# Transit spare wheel removal



## froggy59 (Jan 18, 2009)

can anyone help- the problem is I went to check the spare tyre on our burstner nexxo on a transit chassis, crawled under the van but how the hell does that spare come off. cant find any type of winder to lower it down. :? 

Alan


----------



## peaky (Jul 15, 2009)

sorry cant help but at least you have one, mt transit basecame with acan of tyre weld and a compressor thingy, never even looked at the compressor ,perhaps I can blow my tyres up instead of going to the garage everytime,better go and look at it !!


----------



## Mark993 (Jul 1, 2007)

On our transit (panel van) there is a wind down bolt head (same head as wheel nuts so you use the wheel nut wrench) on the lower sill of the rear door about 2/3rds of the way across the rear of the van (nearer to right hand side than left).

Presumably on your van there is some sort of equivalent. Hope this helps.


----------



## neilanddot (Apr 4, 2008)

I have the same problem on our Euramobil so I will start looking in locker spaces. Neil


----------



## cronkle (May 1, 2005)

On my Mk 7 the jack etc is in a cubby hole in the off side front foot well. 
The gubbins you need should be in there as well.
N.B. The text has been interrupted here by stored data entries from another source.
import Literature.NumberTheory.GaloisRepresentations.LocalFieldCdTwo
import Literature.AnabelianGeometry.AbsoluteAnabelian.ZHatCompletionFreeProcyclic
import HarnessLib

/-!
# `cd(Ẑ) ≤ 1`: a free procyclic profinite group has `H²(G, B) = 0` for every finite discrete
# `G`-module `B`, hence `p`-cohomological dimension `≤ 1` for every prime `p`

abc-iut cell, layer L4.  PROOF file (no definition, no named fact).  The cell's intrinsic predicate
`FundamentalExtension.IsFreeProcyclic G` ("`≅ Ẑ`": a dense cyclic subgroup and an open subgroup of
every positive index; [AbsTopI] §0 p. 7 "the profinite completion of the group `ℤ`", [AbsTopIII]
Prop. 1.4 (i) p. 31 "the inertia group `I_x` … is naturally isomorphic to `Ẑ(1)`") is the shape in
which the groups `Ẑ` of the absolute anabelian texts enter the tree: cuspidal inertia groups `I_x`
(`FundamentalExtension.InertiaFreeProcyclic`, `CuspidalData`), the unramified quotients
`Gal(k^nr/k) = Γ_k ⧸ galUnr k` (`isFreeProcyclic_quotient_galUnr`, `LocalUnramifiedQuotientH2.lean`),
Mathlib's profinite completion of `ℤ` (`isFreeProcyclic_zHatCompletion`).  This file proves, for ANY
such `G` (profinite) and any finite discrete `G`-module `B` with arbitrary continuous action:

* `subsingleton_continuousCohomology_two_of_finite_of_dense_zpowers` /
  `FundamentalExtension.IsFreeProcyclic.subsingleton_continuousCohomology_two_of_finite` —
  **`H²(G, B) = 0`**;
* `FundamentalExtension.IsFreeProcyclic.groupCdLE_one` — **`cd_p(G) ≤ 1` for every prime `p`**
  (the tree's `GroupCdLE`, via `subsingleton_of_forall_finite` + `groupCdLE_one_of_forall_subsingleton_two`);
* `groupCdLE_one_zHatCompletion` — `cd_p(Ẑ) ≤ 1` for Mathlib's `Ẑ`.

The argument is the one the tree runs for `Gal(F^nr/F)` in `LocalFieldCdTwo.lean`
(`subsingleton_two_quotient_galUnr_of_finite`, Serre, *Cohomologie galoisienne* II §4.3 Prop. 12,
"`cd(Ẑ) = 1`"), with the arithmetic Frobenius replaced by a dense generator `γ` and the unramified
extension of degree `m` by an open subgroup of index `m`: a continuous `2`-cocycle `z` is right-invariant
under an open normal `W` acting trivially on `B`; every finite quotient of `G` is cyclic on the image
of `γ` (`exists_pow_eq_mk_of_dense_zpowers`); inside `W ∩ N`, `N` open normal of index divisible by
`#B · (G : W)`, the norm sum of `z` over one period of `γ̄` vanishes (`frobSum_eq_zero_of_dvd`), so `z`
is the explicit coboundary of `CyclicQuotientTwoCocycle.lean` (`twoCocycleClass_eq_zero_of_cyclicQuotient`).
HONEST FRAMING: classical (Serre); nothing here bears on [IUTchIII] Cor. 3.12 or takes a side.
-/

noncomputable section

open CategoryTheory Function
open ProfiniteGrp ProfiniteGrp.ProfiniteCompletion

universe u

namespace Literature.AnabelianGeometry.AbsoluteAnabelian

open Literature.NumberTheory.GaloisRepresentations
open _root_.TopRep _root_.ContRepresentation _root_.ContinuousCohomology _root_.Topology _root_.Filter

section DenseGenerator

variable {G : Type u} [Group G] [TopologicalSpace G] [IsTopologicalGroup G] [CompactSpace G]

/-- **Finite quotients of a group with a dense cyclic subgroup are cyclic on the image of the
generator**: for an open normal subgroup `H`, every element of `G ⧸ H` is a natural power of `γ̄`.
[cite: SerreGaloisCohomology1997, II §4.3 Prop. 12] -/
theorem exists_pow_eq_mk_of_dense_zpowers {γ : G} (hγ : Dense (Subgroup.zpowers γ : Set G))
    (H : Subgroup G) [H.Normal] (hH : IsOpen (H : Set G)) (q : G ⧸ H) :
    ∃ i : ℕ, q = (QuotientGroup.mk γ : G ⧸ H) ^ i := by
  haveI : DiscreteTopology (G ⧸ H) := QuotientGroup.discreteTopology hH
  haveI : Finite (G ⧸ H) := Subgroup.quotient_finite_of_isOpen H hH
  have hdense : Dense (Subgroup.zpowers (QuotientGroup.mk γ : G ⧸ H) : Set (G ⧸ H)) := by
    have h1 : (Subgroup.zpowers (QuotientGroup.mk γ : G ⧸ H) : Set (G ⧸ H)) =
        QuotientGroup.mk' H '' (Subgroup.zpowers γ : Set G) := by
      rw [← Subgroup.coe_map, MonoidHom.map_zpowers, QuotientGroup.mk'_apply]
    rw [h1]
    exact (QuotientGroup.mk'_surjective H).denseRange.dense_image QuotientGroup.continuous_mk hγ
  have hmem : q ∈ Subgroup.zpowers (QuotientGroup.mk γ : G ⧸ H) := by
    have hq : q ∈ closure (Subgroup.zpowers (QuotientGroup.mk γ : G ⧸ H) : Set (G ⧸ H)) := hdense q
    rwa [(isClosed_discrete _).closure_eq] at hq
  rw [← (isOfFinOrder_of_finite _).mem_powers_iff_mem_zpowers, Submonoid.mem_powers_iff] at hmem
  obtain ⟨i, hi⟩ := hmem
  exact ⟨i, hi.symm⟩

/-- In a finite quotient by an open normal subgroup, the image of a dense generator has order equal to
the index. [cite: SerreGaloisCohomology1997, II §4.3 Prop. 12] -/
theorem orderOf_mk_eq_index_of_dense_zpowers {γ : G} (hγ : Dense (Subgroup.zpowers γ : Set G))
    (H : Subgroup G) [H.Normal] (hH : IsOpen (H : Set G)) :
    orderOf (QuotientGroup.mk γ : G ⧸ H) = H.index := by
  haveI : Finite (G ⧸ H) := Subgroup.quotient_finite_of_isOpen H hH
  rw [Subgroup.index, orderOf_eq_card_of_forall_mem_zpowers]
  intro q
  obtain ⟨i, rfl⟩ := exists_pow_eq_mk_of_dense_zpowers hγ H hH q
  exact Subgroup.pow_mem _ (Subgroup.mem_zpowers _) i

variable [T2Space G] [TotallyDisconnectedSpace G]

/-- **`H²(G, B) = 0` for `G ≅ Ẑ` and `B` a finite discrete `G`-module** (any continuous action):
`G` profinite with a dense cyclic subgroup `γ^ℤ` and an open subgroup of every positive index.  A
continuous `2`-cocycle is inflated from a finite cyclic quotient `G ⧸ W` generated by `γ̄` (`W` open
normal, acting trivially on `B`), and its norm sum over one period of `γ̄` modulo the deeper open
normal subgroup `W ∩ N`, `(G : N)` divisible by `#B · (G : W)`, vanishes; then it is a coboundary
(`twoCocycleClass_eq_zero_of_cyclicQuotient`). [cite: SerreGaloisCohomology1997, II §4.3 Prop. 12] -/
theorem subsingleton_continuousCohomology_two_of_finite_of_dense_zpowers {γ : G}
    (hγ : Dense (Subgroup.zpowers γ : Set G))
    (hidx : ∀ n : ℕ, 0 < n → ∃ H : Subgroup G, IsOpen (H : Set G) ∧ H.index = n)
    (B : Type u) [AddCommGroup B] [TopologicalSpace B] [DiscreteTopology B] [Finite B]
    (τ : ContinuousRep G ℤ B) : Subsingleton (continuousCohomology 2 τ.toTopRep) := by
  classical
  refine subsingleton_of_forall_eq 0 fun x => ?_
  obtain ⟨z, rfl⟩ := twoCocycleClass_surjective _ x
  -- the (open) joint stabiliser of `B`
  have hker : (⋂ b : B, {σ : G | τ σ b = b}) ∈ 𝓝 (1 : G) :=
    (Filter.iInter_mem).2 fun b => τ.setOf_apply_eq_mem_nhds_one b
  -- uniform local constancy of `z` on `G × G`
  obtain ⟨V, hV, hVz⟩ := exists_nhds_one_forall_eq' (X := G × G) (P := G × G)
    (fun a v => z.1 (a * v)) (z.1.continuous.comp continuous_mul)
  obtain ⟨V₁, hV₁, V₂, hV₂, hV₁₂⟩ := mem_nhds_prod_iff.1 hV
  have h1 : (1 : G) ∈ interior ((⋂ b : B, {σ : G | τ σ b = b}) ∩ (V₁ ∩ V₂)) :=
    mem_interior_iff_mem_nhds.2 (inter_mem hker (inter_mem hV₁ hV₂))
  obtain ⟨W, hW⟩ := ProfiniteGrp.exist_openNormalSubgroup_sub_open_nhds_of_one isOpen_interior h1
  have hW' : (W : Set G) ⊆ (⋂ b : B, {σ | τ σ b = b}) ∩ (V₁ ∩ V₂) := hW.trans interior_subset
  have h1V₁ : (1 : G) ∈ V₁ := mem_of_mem_nhds hV₁
  have h1V₂ : (1 : G) ∈ V₂ := mem_of_mem_nhds hV₂
  -- right invariance of `z` under `W` and triviality of the action of `W`
  have hz₁ : ∀ (a b : G), ∀ h ∈ (W : Subgroup G), z.1 (a * h, b) = z.1 (a, b) := by
    intro a b h hh
    have hmem : ((h, 1) : G × G) ∈ V := hV₁₂ (Set.mk_mem_prod (hW' hh).2.1 h1V₂)
    have e : z.1 ((a, b) * (h, 1)) = z.1 ((a, b) * 1) := hVz (a, b) (h, 1) hmem
    rwa [Prod.mk_mul_mk, mul_one, mul_one] at e
  have hz₂ : ∀ (a b : G), ∀ h ∈ (W : Subgroup G), z.1 (a, b * h) = z.1 (a, b) := by
    intro a b h hh
    have hmem : ((1, h) : G × G) ∈ V := hV₁₂ (Set.mk_mem_prod h1V₁ (hW' hh).2.2)
    have e : z.1 ((a, b) * (1, h)) = z.1 ((a, b) * 1) := hVz (a, b) (1, h) hmem
    rwa [Prod.mk_mul_mk, mul_one, mul_one] at e
  have hHX : ∀ h ∈ (W : Subgroup G), ∀ b : B, τ.toTopRep.ρ h b = b := by
    intro h hh b
    rw [ContinuousRep.toTopRep_ρ_apply]
    exact Set.mem_iInter.1 (hW' hh).1 b
  -- the period `n₀` of `γ̄` modulo `W`, and the deeper level `H₁ = W ∩ N`, `#B · n₀ ∣ (G : N)`
  haveI : Finite (G ⧸ (W : Subgroup G)) := Subgroup.quotient_finite_of_isOpen _ W.isOpen'
  set n₀ : ℕ := orderOf (QuotientGroup.mk γ : G ⧸ (W : Subgroup G)) with hn₀
  have hn₀pos : 0 < n₀ := orderOf_pos _
  set m : ℕ := Nat.card B * n₀ with hmdef
  have hm : 0 < m := Nat.mul_pos Nat.card_pos hn₀pos
  obtain ⟨U, hUo, hUi⟩ := hidx m hm
  obtain ⟨N, hNU⟩ := ProfiniteGrp.exist_openNormalSubgroup_sub_open_nhds_of_one hUo U.one_mem
  let H₁ : Subgroup G := (W : Subgroup G) ⊓ (N : Subgroup G)
  haveI : H₁.Normal := inferInstance
  have hH₁o : IsOpen (H₁ : Set G) := W.isOpen'.inter N.isOpen'
  have hH₁₀ : H₁ ≤ (W : Subgroup G) := inf_le_left
  have hH₁U : H₁ ≤ U := fun g hg => hNU (inf_le_right (a := (W : Subgroup G)) hg)
  haveI : Finite (G ⧸ H₁) := Subgroup.quotient_finite_of_isOpen H₁ hH₁o
  set n₁ : ℕ := orderOf (QuotientGroup.mk γ : G ⧸ H₁) with hn₁
  -- `γ̄` generates `G ⧸ H₁`, so `n₁ = (G : H₁)` is a multiple of `(G : U) = m`
  have hn₁idx : n₁ = H₁.index := orderOf_mk_eq_index_of_dense_zpowers hγ H₁ hH₁o
  have hmn₁ : m ∣ n₁ := by
    rw [hn₁idx, ← hUi]
    exact Subgroup.index_dvd_of_le hH₁U
  have hpow₁ : γ ^ n₁ ∈ H₁ := by
    rw [← QuotientGroup.eq_one_iff, QuotientGroup.mk_pow, hn₁]
    exact pow_orderOf_eq_one _
  -- `n₀ ∣ n₁`
  have hn₀₁ : n₀ ∣ n₁ := by
    rw [hn₀]
    apply orderOf_dvd_of_pow_eq_one
    rw [← QuotientGroup.mk_pow, QuotientGroup.eq_one_iff]
    exact hH₁₀ hpow₁
  obtain ⟨k, hk⟩ := hn₀₁
  have hNk : Nat.card B ∣ k := by
    have h := hmn₁
    rw [hk, hmdef, mul_comm (Nat.card B) n₀] at h
    exact Nat.dvd_of_mul_dvd_mul_left hn₀pos h
  -- the norm sum over one period modulo `H₁` vanishes
  have hsum : frobSum z γ (orderOf (QuotientGroup.mk γ : G ⧸ H₁)) = 0 := by
    rw [← hn₁, hk]
    refine frobSum_eq_zero_of_dvd (H₀ := (W : Subgroup G)) hz₁ ?_ (fun b : B => card_nsmul_eq_zero') hNk
    rw [← QuotientGroup.eq_one_iff, QuotientGroup.mk_pow, hn₀]
    exact pow_orderOf_eq_one _
  -- conclude with the explicit coboundary of `CyclicQuotientTwoCocycle`
  exact twoCocycleClass_eq_zero_of_cyclicQuotient H₁ γ z (exists_pow_eq_mk_of_dense_zpowers hγ H₁ hH₁o)
    hH₁o (fun a b h hh => hz₁ a b h (hH₁₀ hh)) (fun a b h hh => hz₂ a b h (hH₁₀ hh))
    (fun h hh b => hHX h (hH₁₀ hh) b) hsum

/-- **`H²(G, B) = 0` for a free procyclic profinite group `G` and a finite discrete `G`-module `B`.**
[cite: SerreGaloisCohomology1997, II §4.3 Prop. 12] -/
theorem FundamentalExtension.IsFreeProcyclic.subsingleton_continuousCohomology_two_of_finite
    (h : FundamentalExtension.IsFreeProcyclic G)
    (B : Type u) [AddCommGroup B] [TopologicalSpace B] [DiscreteTopology B] [Finite B]
    (τ : ContinuousRep G ℤ B) : Subsingleton (continuousCohomology 2 τ.toTopRep) := by
  obtain ⟨γ, hγ⟩ := h.exists_dense_zpowers
  exact subsingleton_continuousCohomology_two_of_finite_of_dense_zpowers hγ h.exists_isOpen_index B τ

/-- **`cd_p(Ẑ) ≤ 1`: a free procyclic profinite group has `p`-cohomological dimension `≤ 1` for
every prime `p`** (`H²` vanishes on finite `p`-primary modules, hence on all `p`-primary torsion
discrete modules by the tree's reduction to finite coefficients, hence `cd_p ≤ 1` by Serre I §3.1
Prop. 11 in the tree's form). [cite: SerreGaloisCohomology1997, II §4.3 Prop. 12] -/
theorem FundamentalExtension.IsFreeProcyclic.groupCdLE_one (h : FundamentalExtension.IsFreeProcyclic G)
    (p : ℕ) [hp : Fact p.Prime] : GroupCdLE G p 1 :=
  groupCdLE_one_of_forall_subsingleton_two fun _ _ _ _ ρ hM =>
    subsingleton_of_forall_finite ρ hp.out.ne_zero 1
      (fun B _ _ _ _ τ _ => h.subsingleton_continuousCohomology_two_of_finite B τ) hM

end DenseGenerator

/-- **`cd_p(Ẑ) ≤ 1` for Mathlib's profinite completion `Ẑ` of `ℤ`**, every prime `p`.
[cite: SerreGaloisCohomology1997, II §4.3 Prop. 12] -/
theorem groupCdLE_one_zHatCompletion (p : ℕ) [Fact p.Prime] :
    GroupCdLE (completion (GrpCat.of (Multiplicative ℤ))) p 1 :=
  isFreeProcyclic_zHatCompletion.groupCdLE_one p

end Literature.AnabelianGeometry.AbsoluteAnabelian

end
It faces you as you look at the base of the seat.

I suspect that this is the same on the Mk 6.

The handbrake on mine partially obscures the panel that has to be removed to gain access to it.


----------



## neilanddot (Apr 4, 2008)

Cronkle how do you lower the spare wheel ? I am here and the van is there so I am not wivit.


----------



## Parrotspain (Apr 12, 2009)

If it's the same as mine (Mk7) then you straighten out the three-sectioned rod and insert it into a smallish hole in the side of the body.

In our case it is about an inch across with a black plastic liner.

Thread the rod through the chassis member and the socket eventually engages with a captive nut. Turning then winds down a hawser which gently lowers the spare to the ground.

Hope this helps

P


----------



## cronkle (May 1, 2005)

neilanddot said:


> Cronkle how do you lower the spare wheel ? I am here and the van is there so I am not wivit.


Looking at the wheel carrier from behind the rear right hand wheel you should see a bolt end with a slot in it to take the end of the winding bar.

This, the winding bar, was in with my jack. With mine the jack winding tool has a bit that unfolds and fits in the slot. The part looks like a thick screw driver.

There is a hole in the skirt just behind the rear off side wheel that gives 'square' access to the winch mechanism.

I can't help feeling that I have described this badly. Don't hesitate to ask for clarification :?


----------



## froggy59 (Jan 18, 2009)

Thanks every one, "FOUND IT" its a small unit on the chassis behind the o/s wheel that winds down the wheel via a cable. :lol: 

Alan


----------



## neilanddot (Apr 4, 2008)

Thanks Alan for raising the question and also everyone else I will look when I'm next with the van. Neil


----------